Cybersecurity: protection still too basic despite the risks
In cybersecurity terms, Ipsos’s study for Gigas shows that the level of awareness among SMBs is high, although the maturity level remains limited. 78% of the 1,300 small and medium-sized companies surveyed report having some form of protection, but in most cases it is basic solutions such as antivirus, standard firewalls, or backups. And it’s widely known that antivirus alone is no longer enough against cybercrime and a layered, more preventive than reactive security approach is needed. In a landscape where threats proliferate, it’s notable that only 30% of SMBs have gone further and invested in advanced systems such as EDR, next‑generation firewalls, certifications (like ISO 27001 or ENS), or cyber risk insurance.
Nevertheless, the risk is real, as the Gigas Barometer shows. If a few years ago cybercriminals targeted large companies, now any organization, of any size, can be the target of ransomware, phishing scams, or a website compromise due to a denial‑of‑service (DDoS) attack.

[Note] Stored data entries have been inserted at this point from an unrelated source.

import Mathlib
import Summits.ValiantsHypothesis.ValiantsHypothesis.Theorems.DivisionGapPerMultiplesHardStubSpreadCaptureRel
import Summits.ValiantsHypothesis.ValiantsHypothesis.Theorems.DivisionGapPerMultiplesHardStubBregmanFibre
import Summits.ValiantsHypothesis.ValiantsHypothesis.Theorems.DivisionGapPerMultiplesHardDensePerHardReg
import Literature.Combinatorics.Enumerative.VanDerWaerdenPermanentProofs
import Literature.Combinatorics.Enumerative.VanDerWaerdenPermanent
import Literature.Combinatorics.Enumerative.BregmanMinc

/-!
# `DivisionGap.PerMultiplesHard` (stmt-ValiantsHypothesis-5068), line `uncharged-face-walk`:
stub `stub_relRegularCount` — the fibre count on a REGULAR comparison host, no mixing

Let `Y' ⊆ [n]²` be an `f`-regular bipartite host (`f ≥ 1`; cells `(row, column)`; a permutation
`π` is INSIDE `Y'` when `(π j, j) ∈ Y'` for every column `j`), `P := PM(Y')` the set of
permutations inside `Y'`, `ζ` a row shift and `(S, T)` a typed rectangle capturing `P` up to the
factor `L`: `#P ≤ L · #Pc`, `Pc` the part of `P` compatible with `(S, T)`.  Then

  `#S ≤ 2 #T`, `#T ≤ 2 #S`, and
  `f^n · n! ≤ L · n^n · C(2 #S, #T) · (#T)! · ((f !)^{1/f})^{n - #T}`.

This is the counting half of `RelDenseHost.stub_relDenseHost` with the TRIVIAL degree bounds in
place of the analytic estimate `RelDenseHostAux.fib_le` (no mixing hypothesis is used).

Proof chain (all ingredients are tree theorems of the line).
* van der Waerden (`DensePerHardReg.pow_mul_factorial_le_of_vdW`, its hypothesis discharged by
  `Literature.Combinatorics.Enumerative.VanDerWaerdenPermanent_holds`) gives
  `f^n · n! ≤ n^n · #P`, so `P ≠ ∅`, `Pc ≠ ∅` (capture hypothesis), and
  `SpreadCaptureRel.card_bounds_of_compatible` gives `#S ≤ 2 #T`, `#T ≤ 2 #S`.
* A maximising fibre `{π ∈ P : π(T) = U}` over the valid images `U` (`Finset.exists_max_image`)
  and `SpreadCaptureRel.card_compatible_le` give `#Pc ≤ C(2 #S, #T) · #Fib(U)`.
* Brégman–Minc (`BregmanFibre.stub_bregmanFibre`): `#Fib(U) ≤ ∏_j (D_j !)^{1/D_j}` with the
  column degrees `D_j` of `Y'` into `U` (`j ∈ T`) resp. `Uᶜ` (`j ∉ T`); trivially `D_j ≤ #U = #T`
  for `j ∈ T` and `D_j ≤ f` (the column degree of `Y'`) for `j ∉ T`, so by monotonicity of
  `r ↦ (r !)^{1/r}` (`BregmanFibre.factorial_rpow_mono`) the product is at most
  `((#T)!^{1/#T})^{#T} · ((f !)^{1/f})^{n - #T} = (#T)! · ((f !)^{1/f})^{n - #T}`
  (`prod_factorial_rpow_le`, `factorial_rpow_pow_self`).
* Assemble over `ℝ`.
-/

noncomputable section

-- `Summit.ValiantsHypothesis.ValiantsHypothesis.…` is the tree's mandated layout (Sub = Summit).
set_option linter.dupNamespace false

namespace Summit.ValiantsHypothesis.ValiantsHypothesis.Theorems.DivisionGap.PerMultiplesHard.RelRegularCount

open scoped NNReal BigOperators

/-! ### Two elementary estimates on the Brégman factors `(r !)^{1/r}` -/

/-- `((u !)^{1/u})^u = u !` for every `u : ℕ` (at `u = 0` both sides are `1`). [folklore] -/
theorem factorial_rpow_pow_self (u : ℕ) :
    (((u.factorial : ℕ) : ℝ) ^ ((1 : ℝ) / (u : ℝ))) ^ u = (u.factorial : ℝ) := by
  rcases Nat.eq_zero_or_pos u with rfl | hu
  · simp
  · rw [one_div, Real.rpow_inv_natCast_pow (Nat.cast_nonneg _) hu.ne']

/-- **Trivial degree bounds in the Brégman product.**  If `D_j ≤ u` for `j ∈ T` and `D_j ≤ f`
for `j ∉ T`, then `∏_j (D_j !)^{1/D_j} ≤ ((u !)^{1/u})^{#T} · ((f !)^{1/f})^{n - #T}`
(monotonicity of `r ↦ (r !)^{1/r}`, `BregmanFibre.factorial_rpow_mono`, and the splitting
`∏_j = ∏_{j ∈ T} · ∏_{j ∉ T}`). [folklore] -/
theorem prod_factorial_rpow_le {n : ℕ} (T : Finset (Fin n)) (D : Fin n → ℕ) (u f : ℕ)
    (hT : ∀ j ∈ T, D j ≤ u) (hC : ∀ j, j ∉ T → D j ≤ f) :
    ∏ j, (((D j).factorial : ℕ) : ℝ) ^ ((1 : ℝ) / (D j : ℝ)) ≤
      (((u.factorial : ℕ) : ℝ) ^ ((1 : ℝ) / (u : ℝ))) ^ T.card *
        (((f.factorial : ℕ) : ℝ) ^ ((1 : ℝ) / (f : ℝ))) ^ (n - T.card) := by
  rw [← Finset.prod_mul_prod_compl T]
  have hTc : Tᶜ.card = n - T.card := by rw [Finset.card_compl, Fintype.card_fin]
  refine mul_le_mul ?_ ?_
    (Finset.prod_nonneg fun j _ => Real.rpow_nonneg (Nat.cast_nonneg _) _)
    (pow_nonneg (Real.rpow_nonneg (Nat.cast_nonneg _) _) _)
  · calc ∏ j ∈ T, (((D j).factorial : ℕ) : ℝ) ^ ((1 : ℝ) / (D j : ℝ))
        ≤ ∏ _j ∈ T, ((u.factorial : ℕ) : ℝ) ^ ((1 : ℝ) / (u : ℝ)) :=
          Finset.prod_le_prod (fun j _ => Real.rpow_nonneg (Nat.cast_nonneg _) _)
            fun j hj => BregmanFibre.factorial_rpow_mono (hT j hj)
      _ = _ := Finset.prod_const _
  · rw [← hTc]
    calc ∏ j ∈ Tᶜ, (((D j).factorial : ℕ) : ℝ) ^ ((1 : ℝ) / (D j : ℝ))
        ≤ ∏ _j ∈ Tᶜ, ((f.factorial : ℕ) : ℝ) ^ ((1 : ℝ) / (f : ℝ)) :=
          Finset.prod_le_prod (fun j _ => Real.rpow_nonneg (Nat.cast_nonneg _) _)
            fun j hj => BregmanFibre.factorial_rpow_mono (hC j (Finset.mem_compl.mp hj))
      _ = _ := Finset.prod_const _

/-! ### The stub -/

/-- **stub_relRegularCount — the fibre count on a REGULAR comparison host, no mixing.**  Let
`Y' ⊆ [n]²` be `f`-regular (`f ≥ 1`), `P := PM(Y')`, `ζ` a shift and `(S, T)` a typed rectangle
capturing `P`: `#P ≤ L · #(P ∩ compatible(S, T))`.  Then `#S ≤ 2 #T`, `#T ≤ 2 #S`, and
`f^n · n! ≤ L · n^n · C(2 #S, #T) · (#T)! · ((f !)^{1/f})^{n − #T}`.  Proof: van der Waerden
(`DensePerHardReg.pow_mul_factorial_le_of_vdW` with `VanDerWaerdenPermanent_holds`) gives
`f^n · n! ≤ n^n · #P`, so `P` and its compatible part are nonempty and
`SpreadCaptureRel.card_bounds_of_compatible` gives the window relations;
`SpreadCaptureRel.card_compatible_le` with a maximising fibre `{π ∈ P : π(T) = U}` and
`BregmanFibre.stub_bregmanFibre` bound the compatible part by `C(2 #S, #T) · ∏_j (D_j !)^{1/D_j}`
with `D_j ≤ #U = #T` for `j ∈ T` and `D_j ≤ f` (column degree of `Y'`) for `j ∉ T`;
`BregmanFibre.factorial_rpow_mono` (`prod_factorial_rpow_le`) and `((u !)^{1/u})^u = u !`
(`factorial_rpow_pow_self`). [folklore] -/
theorem stub_relRegularCount :
    ∀ (n : ℕ) (Y' : Finset (Fin n × Fin n)) (f : ℕ), 1 ≤ f →
      (∀ i : Fin n, (Finset.univ.filter fun j : Fin n => (i, j) ∈ Y').card = f) →
      (∀ j : Fin n, (Finset.univ.filter fun i : Fin n => (i, j) ∈ Y').card = f) →
      ∀ (ζ : Equiv.Perm (Fin n)) (S T : Finset (Fin n)) (L : ℕ),
        ((Finset.univ : Finset (Equiv.Perm (Fin n))).filter (fun π => ∀ j, (π j, j) ∈ Y')).card ≤
          L * (((Finset.univ : Finset (Equiv.Perm (Fin n))).filter (fun π => ∀ j, (π j, j) ∈ Y')).filter
            fun π => (∀ i ∈ S, π.symm i ∈ T ∨ π.symm (ζ i) ∈ T) ∧
              (∀ j ∈ T, π j ∈ S ∨ ∃ i ∈ S, ζ i = π j)).card →
        S.card ≤ 2 * T.card ∧ T.card ≤ 2 * S.card ∧
        (f : ℝ) ^ n * (n.factorial : ℝ) ≤
          (L : ℝ) * (n : ℝ) ^ n * ((2 * S.card).choose T.card : ℝ) * (T.card.factorial : ℝ) *
            ((((f.factorial : ℕ) : ℝ) ^ ((1 : ℝ) / (f : ℝ))) ^ (n - T.card)) := by
  classical
  intro n Y' f hf hrow hcol ζ S T L hcap
  -- (a) the comparison set `P = PM(Y')`
  set P : Finset (Equiv.Perm (Fin n)) :=
    (Finset.univ : Finset (Equiv.Perm (Fin n))).filter fun π : Equiv.Perm (Fin n) =>
      ∀ j, (π j, j) ∈ Y' with hP
  -- (b) van der Waerden: `f^n · n! ≤ n^n · #P`
  have h1 : f ^ n * n.factorial ≤ n ^ n * P.card :=
    DensePerHardReg.pow_mul_factorial_le_of_vdW
      Literature.Combinatorics.Enumerative.VanDerWaerdenPermanent_holds Y' hf hrow hcol
  have hf0 : 0 < f := hf
  have hLHSpos : 0 < f ^ n * n.factorial := by positivity
  -- (c) a compatible permutation exists; the size constraints
  have hPcne : (P.filter fun π => (∀ i ∈ S, π.symm i ∈ T ∨ π.symm (ζ i) ∈ T) ∧
      (∀ j ∈ T, π j ∈ S ∨ ∃ i ∈ S, ζ i = π j)).Nonempty := by
    apply Finset.card_pos.mp
    apply Nat.pos_of_ne_zero
    intro h0
    have h2 : P.card ≤ 0 :=
      calc P.card ≤ _ := hcap
        _ = 0 := by rw [h0, mul_zero]
    have h3 : f ^ n * n.factorial ≤ 0 :=
      calc f ^ n * n.factorial ≤ n ^ n * P.card := h1
        _ = 0 := by rw [Nat.le_zero.mp h2, mul_zero]
    exact absurd h3 (not_le.mpr hLHSpos)
  obtain ⟨π₀, hπ₀⟩ := hPcne
  obtain ⟨-, ha, hb⟩ := Finset.mem_filter.mp hπ₀
  obtain ⟨hk2u, hu2k⟩ := SpreadCaptureRel.card_bounds_of_compatible ζ S T π₀ ha hb
  obtain ⟨hUW₀, hUcard₀, -⟩ := SpreadCaptureRel.image_valid_of_compatible ζ S T π₀ ha hb
  refine ⟨hk2u, hu2k, ?_⟩
  -- (d) the maximising fibre
  obtain ⟨U, hUV, hUmax⟩ := Finset.exists_max_image ((S ∪ S.image ⇑ζ).powersetCard T.card)
    (fun U => (P.filter fun π : Equiv.Perm (Fin n) => T.image ⇑π = U).card)
    ⟨T.image ⇑π₀, Finset.mem_powersetCard.mpr ⟨hUW₀, hUcard₀⟩⟩
  obtain ⟨-, hUu⟩ := Finset.mem_powersetCard.mp hUV
  have h3 : (P.filter fun π => (∀ i ∈ S, π.symm i ∈ T ∨ π.symm (ζ i) ∈ T) ∧
      (∀ j ∈ T, π j ∈ S ∨ ∃ i ∈ S, ζ i = π j)).card ≤
      (2 * S.card).choose T.card *
        (P.filter fun π : Equiv.Perm (Fin n) => T.image ⇑π = U).card :=
    SpreadCaptureRel.card_compatible_le ζ S T P _ fun U' hU'W hU'c =>
      hUmax U' (Finset.mem_powersetCard.mpr ⟨hU'W, hU'c⟩)
  -- the fibre in Brégman's form
  have hFU : (P.filter fun π : Equiv.Perm (Fin n) => T.image ⇑π = U) =
      ((Finset.univ : Finset (Equiv.Perm (Fin n))).filter fun π : Equiv.Perm (Fin n) =>
        (∀ j, (π j, j) ∈ Y') ∧ T.image ⇑π = U) := by
    rw [hP, Finset.filter_filter]
  rw [hFU] at h3
  -- (e) the counting chain in `ℕ`
  have hchain : f ^ n * n.factorial ≤ n ^ n * (L * ((2 * S.card).choose T.card *
      ((Finset.univ : Finset (Equiv.Perm (Fin n))).filter fun π : Equiv.Perm (Fin n) =>
        (∀ j, (π j, j) ∈ Y') ∧ T.image ⇑π = U).card)) :=
    h1.trans (Nat.mul_le_mul_left _ (hcap.trans (Nat.mul_le_mul_left _ h3)))
  -- (f) Brégman with the trivial degree bounds: `#Fib(U) ≤ (#T)! · ((f !)^{1/f})^{n - #T}`
  have hdegT : ∀ j ∈ T, (if j ∈ T then U.filter (fun i => (i, j) ∈ Y')
      else Uᶜ.filter (fun i => (i, j) ∈ Y')).card ≤ T.card := by
    intro j hj
    rw [if_pos hj]
    exact (Finset.card_filter_le _ _).trans_eq hUu
  have hdegC : ∀ j, j ∉ T → (if j ∈ T then U.filter (fun i => (i, j) ∈ Y')
      else Uᶜ.filter (fun i => (i, j) ∈ Y')).card ≤ f := by
    intro j hj
    rw [if_neg hj]
    exact (Finset.card_le_card (Finset.filter_subset_filter _ (Finset.subset_univ _))).trans_eq
      (hcol j)
  have hfib : ((((Finset.univ : Finset (Equiv.Perm (Fin n))).filter fun π : Equiv.Perm (Fin n) =>
      (∀ j, (π j, j) ∈ Y') ∧ T.image ⇑π = U).card : ℕ) : ℝ) ≤
      (T.card.factorial : ℝ) * ((((f.factorial : ℕ) : ℝ) ^ ((1 : ℝ) / (f : ℝ))) ^ (n - T.card)) := by
    have h := (BregmanFibre.stub_bregmanFibre n Y' T U).trans
      (prod_factorial_rpow_le T _ T.card f hdegT hdegC)
    rwa [factorial_rpow_pow_self] at h
  -- (g) assemble over `ℝ`
  have hchainR : (f : ℝ) ^ n * n.factorial ≤ (n : ℝ) ^ n * ((L : ℝ) *
      (((2 * S.card).choose T.card : ℝ) *
        ((((Finset.univ : Finset (Equiv.Perm (Fin n))).filter fun π : Equiv.Perm (Fin n) =>
          (∀ j, (π j, j) ∈ Y') ∧ T.image ⇑π = U).card : ℕ) : ℝ))) := by
    exact_mod_cast hchain
  calc (f : ℝ) ^ n * n.factorial
      ≤ (n : ℝ) ^ n * ((L : ℝ) * (((2 * S.card).choose T.card : ℝ) *
        ((((Finset.univ : Finset (Equiv.Perm (Fin n))).filter fun π : Equiv.Perm (Fin n) =>
          (∀ j, (π j, j) ∈ Y') ∧ T.image ⇑π = U).card : ℕ) : ℝ))) := hchainR
    _ ≤ (n : ℝ) ^ n * ((L : ℝ) * (((2 * S.card).choose T.card : ℝ) *
        ((T.card.factorial : ℝ) *
          ((((f.factorial : ℕ) : ℝ) ^ ((1 : ℝ) / (f : ℝ))) ^ (n - T.card))))) := by
        gcongr
    _ = _ := by ring

end Summit.ValiantsHypothesis.ValiantsHypothesis.Theorems.DivisionGap.PerMultiplesHard.RelRegularCount

end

Thus, 8% of the companies surveyed for this study report having suffered a cyberattack in the past year, a figure that rises for medium‑sized companies (up to 21%).
SMBs’ investment in cybersecurity remains very limited. Nearly half allocate less than €500 per year for protection. And another 18% invest between €500 and €2,000. Among the main brakes to investing more in advanced cybersecurity technologies are the perception that costs are high and the genuine lack of awareness of the risks they face.
Artificial intelligence: widespread adoption of free solutions, but a lack of strategy
Artificial intelligence, in its generative form, is the technology that has become the fastest to popularize in history. And Spanish SMBs are no exception to this trend. The Barometer commissioned by Gigas reveals that today 36% of Spanish SMBs use AI‑based tools. But budgets and vision still weigh in. Most (a little more than half) opt primarily for free versions, signaling a tactical, fragmented approach rather than a holistic, businesswide AI integration. The sentiment of “playing with ChatGPT” persists over a real integration of AI into business processes. However, as firms grow, they also increase their use of paid versions and corporate licenses. Thus, among medium‑sized companies, premium solutions are the majority choice. In microbusinesses, only 19% are willing to pay.
In this scenario, the AI tool most used by Spanish SMBs is, by far, ChatGPT (72%), followed by Google Gemini (43%) and Microsoft Copilot (23%). Behind them are tools embedded in management software or in custom, in‑house developments. Regarding AI uses in SMBs, the leading application is document management and word processing (46%), followed by data analytics for decision‑making (41%) and marketing and sales management (38%). In fourth place is customer support via chatbots and assistants (34%).
Nevertheless, SMBs’ expectations for AI are high. Almost six in ten companies expect to improve productivity and efficiency thanks to this technology, and 35% plan to invest or increase investment in the next 12 months. Among those not yet using it, the main barrier is not cost or security, but the lack of a clear AI application in daily activity. By company size, micro‑enterprises (1–9 employees) are the most reluctant to invest in AI solutions.